Deep Learning Illustrated

Author: Jon Krohn

Publisher: Addison-Wesley Professional

Published: 2019-08-05

Total Pages: 725

ISBN-13: 0135121728

DOWNLOAD EBOOK

"The authors’ clear visual style provides a comprehensive look at what’s currently possible with artificial neural networks as well as a glimpse of the magic that’s to come." – Tim Urban, author of Wait But Why Fully Practical, Insightful Guide to Modern Deep Learning Deep learning is transforming software, facilitating powerful new artificial intelligence capabilities, and driving unprecedented algorithm performance.
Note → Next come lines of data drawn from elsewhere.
/-- `D(cos pᵢ) = -sin pᵢ • projᵢ`. [folklore] -/
theorem hasFDerivAt_cos_coord (i : Fin 2) (p : Fin 2 → ℝ) :
    HasFDerivAt (fun p : Fin 2 → ℝ => Real.cos (p i))
      ((-Real.sin (p i)) • ContinuousLinearMap.proj (R := ℝ) (φ := fun _ : Fin 2 => ℝ) i) p := by
  have h1 : HasFDerivAt (fun f : Fin 2 → ℝ => f i)
      (ContinuousLinearMap.proj (R := ℝ) (φ := fun _ : Fin 2 => ℝ) i) p := hasFDerivAt_apply i p
  exact (Real.hasDerivAt_cos (p i)).comp_hasFDerivAt p h1

/-- `D(sin pᵢ) = cos pᵢ • projᵢ`. [folklore] -/
theorem hasFDerivAt_sin_coord (i : Fin 2) (p : Fin 2 → ℝ) :
    HasFDerivAt (fun p : Fin 2 → ℝ => Real.sin (p i))
      ((Real.cos (p i)) • ContinuousLinearMap.proj (R := ℝ) (φ := fun _ : Fin 2 => ℝ) i) p := by
  have h1 : HasFDerivAt (fun f : Fin 2 → ℝ => f i)
      (ContinuousLinearMap.proj (R := ℝ) (φ := fun _ : Fin 2 => ℝ) i) p := hasFDerivAt_apply i p
  exact (Real.hasDerivAt_sin (p i)).comp_hasFDerivAt p h1

/-- The operator norm of a derivative in evaluated form: if `L v = a v₀ + b v₁` then `‖L‖ ≤ |a| + |b|`
(sup norm on `ℝ²`). [folklore] -/
theorem opNorm_le_of_apply_eq {L : (Fin 2 → ℝ) →L[ℝ] ℝ} {a b : ℝ} (h : ∀ v, L v = a * v 0 + b * v 1) :
    ‖L‖ ≤ |a| + |b| := by
  refine ContinuousLinearMap.opNorm_le_bound _ (by positivity) fun v => ?_
  rw [h, Real.norm_eq_abs]
  have h0 : |v 0| ≤ ‖v‖ := by simpa using norm_le_pi_norm v 0
  have h1 : |v 1| ≤ ‖v‖ := by simpa using norm_le_pi_norm v 1
  calc |a * v 0 + b * v 1| ≤ |a * v 0| + |b * v 1| := abs_add_le _ _
    _ = |a| * |v 0| + |b| * |v 1| := by rw [abs_mul, abs_mul]
    _ ≤ |a| * ‖v‖ + |b| * ‖v‖ := by gcongr
    _ = (|a| + |b|) * ‖v‖ := by ring

/-! ### The harmonics: gradient and Hessian -/

/-- **The harmonics are differentiable with gradient `harmonicGrad`**:
`Dh_{mn}(p) v = ∂₁h_{mn}(p) v₀ + ∂₂h_{mn}(p) v₁`. [folklore] -/
theorem TrigPolyC4v.fderiv_harmonic (m n : ℕ) (p : Fin 2 → ℝ) :
    DifferentiableAt ℝ (fun p => harmonic m n p) p ∧ ∀ v, fderiv ℝ (fun p => harmonic m n p) p v =
      harmonicGrad m n p 0 * v 0 + harmonicGrad m n p 1 * v 1 := by
  have h := ((((hasFDerivAt_cos_nat_mul_coord m 0 p).mul (hasFDerivAt_cos_nat_mul_coord n 1 p)).add
    ((hasFDerivAt_cos_nat_mul_coord n 0 p).mul (hasFDerivAt_cos_nat_mul_coord m 1 p))).mul_const (1 / 2))
  have h' := h.congr_of_eventuallyEq (f₁ := fun p => harmonic m n p) (Eventually.of_forall fun y => by
    simp only [harmonic, Pi.add_apply, Pi.mul_apply]; ring)
  refine ⟨h'.differentiableAt, fun v => ?_⟩
  rw [h'.fderiv]
  simp [harmonicGrad]; ring

/-- **Second derivatives of the harmonics, first row**:
`D(∂₁h_{mn})(p) v = ∂₁∂₁h v₀ + ∂₁∂₂h v₁` with the explicit Hessian entries. [folklore] -/
theorem TrigPolyC4v.fderiv_harmonicGrad_fst (m n : ℕ) (p : Fin 2 → ℝ) :
    DifferentiableAt ℝ (fun p => harmonicGrad m n p 0) p ∧ ∀ v, fderiv ℝ (fun p => harmonicGrad m n p 0) p v =
      -((((m : ℝ) ^ 2 * Real.cos (m * p 0) * Real.cos (n * p 1) +
          (n : ℝ) ^ 2 * Real.cos (n * p 0) * Real.cos (m * p 1)) / 2)) * v 0 +
        (m : ℝ) * n * (Real.sin (m * p 0) * Real.sin (n * p 1) + Real.sin (n * p 0) * Real.sin (m * p 1)) / 2 *
          v 1 := by
  have h := ((((hasFDerivAt_sin_nat_mul_coord m 0 p).mul (hasFDerivAt_cos_nat_mul_coord n 1 p)).const_mul
    (m : ℝ)).add (((hasFDerivAt_sin_nat_mul_coord n 0 p).mul (hasFDerivAt_cos_nat_mul_coord m 1 p)).const_mul
    (n : ℝ))).mul_const (-(1 / 2))
  have h' := h.congr_of_eventuallyEq (f₁ := fun p => harmonicGrad m n p 0) (Eventually.of_forall fun y => by
    simp only [harmonicGrad, Pi.add_apply, Pi.mul_apply, Matrix.cons_val_zero]; ring)
  refine ⟨h'.differentiableAt, fun v => ?_⟩
  rw [h'.fderiv]
  simp; ring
Deep Learning Illustrated is uniquely intuitive and offers a complete introduction to the discipline’s techniques. Packed with full-color figures and easy-to-follow code, it sweeps away the complexity of building deep learning models, making the subject approachable and fun to learn. World-class instructor and practitioner Jon Krohn–with visionary content from Grant Beyleveld and beautiful illustrations by Aglaé Bassens–presents straightforward analogies to explain what deep learning is, why it has become so popular, and how it relates to other machine learning approaches. Krohn has created a practical reference and tutorial for developers, data scientists, researchers, analysts, and students who want to start applying it. He illuminates theory with hands-on Python code in accompanying Jupyter notebooks. To help you progress quickly, he focuses on the versatile deep learning library Keras to nimbly construct efficient TensorFlow models; PyTorch, the leading alternative library, is also covered. You’ll gain a pragmatic understanding of all major deep learning approaches and their uses in applications ranging from machine vision and natural language processing to image generation and game-playing algorithms. Discover what makes deep learning systems unique, and the implications for practitioners Explore new tools that make deep learning models easier to build, use, and improve Master essential theory: artificial neurons, training, optimization, convolutional nets, recurrent nets, generative adversarial networks (GANs), deep reinforcement learning, and more Walk through building interactive deep learning applications, and move forward with your own artificial intelligence projects Register your book for convenient access to downloads, updates, and/or corrections as they become available. See inside book for details.


Recurrent Neural Networks

Recurrent Neural Networks

Author: Larry Medsker

Publisher: CRC Press

Published: 1999-12-20

Total Pages: 414

ISBN-13: 9781420049176

DOWNLOAD EBOOK

With existent uses ranging from motion detection to music synthesis to financial forecasting, recurrent neural networks have generated widespread attention. The tremendous interest in these networks drives Recurrent Neural Networks: Design and Applications, a summary of the design, applications, current research, and challenges of this subfield of artificial neural networks. This overview incorporates every aspect of recurrent neural networks. It outlines the wide variety of complex learning techniques and associated research projects. Each chapter addresses architectures, from fully connected to partially connected, including recurrent multilayer feedforward. It presents problems involving trajectories, control systems, and robotics, as well as RNN use in chaotic systems. The authors also share their expert knowledge of ideas for alternate designs and advances in theoretical aspects. The dynamical behavior of recurrent neural networks is useful for solving problems in science, engineering, and business. This approach will yield huge advances in the coming years. Recurrent Neural Networks illuminates the opportunities and provides you with a broad view of the current events in this rich field.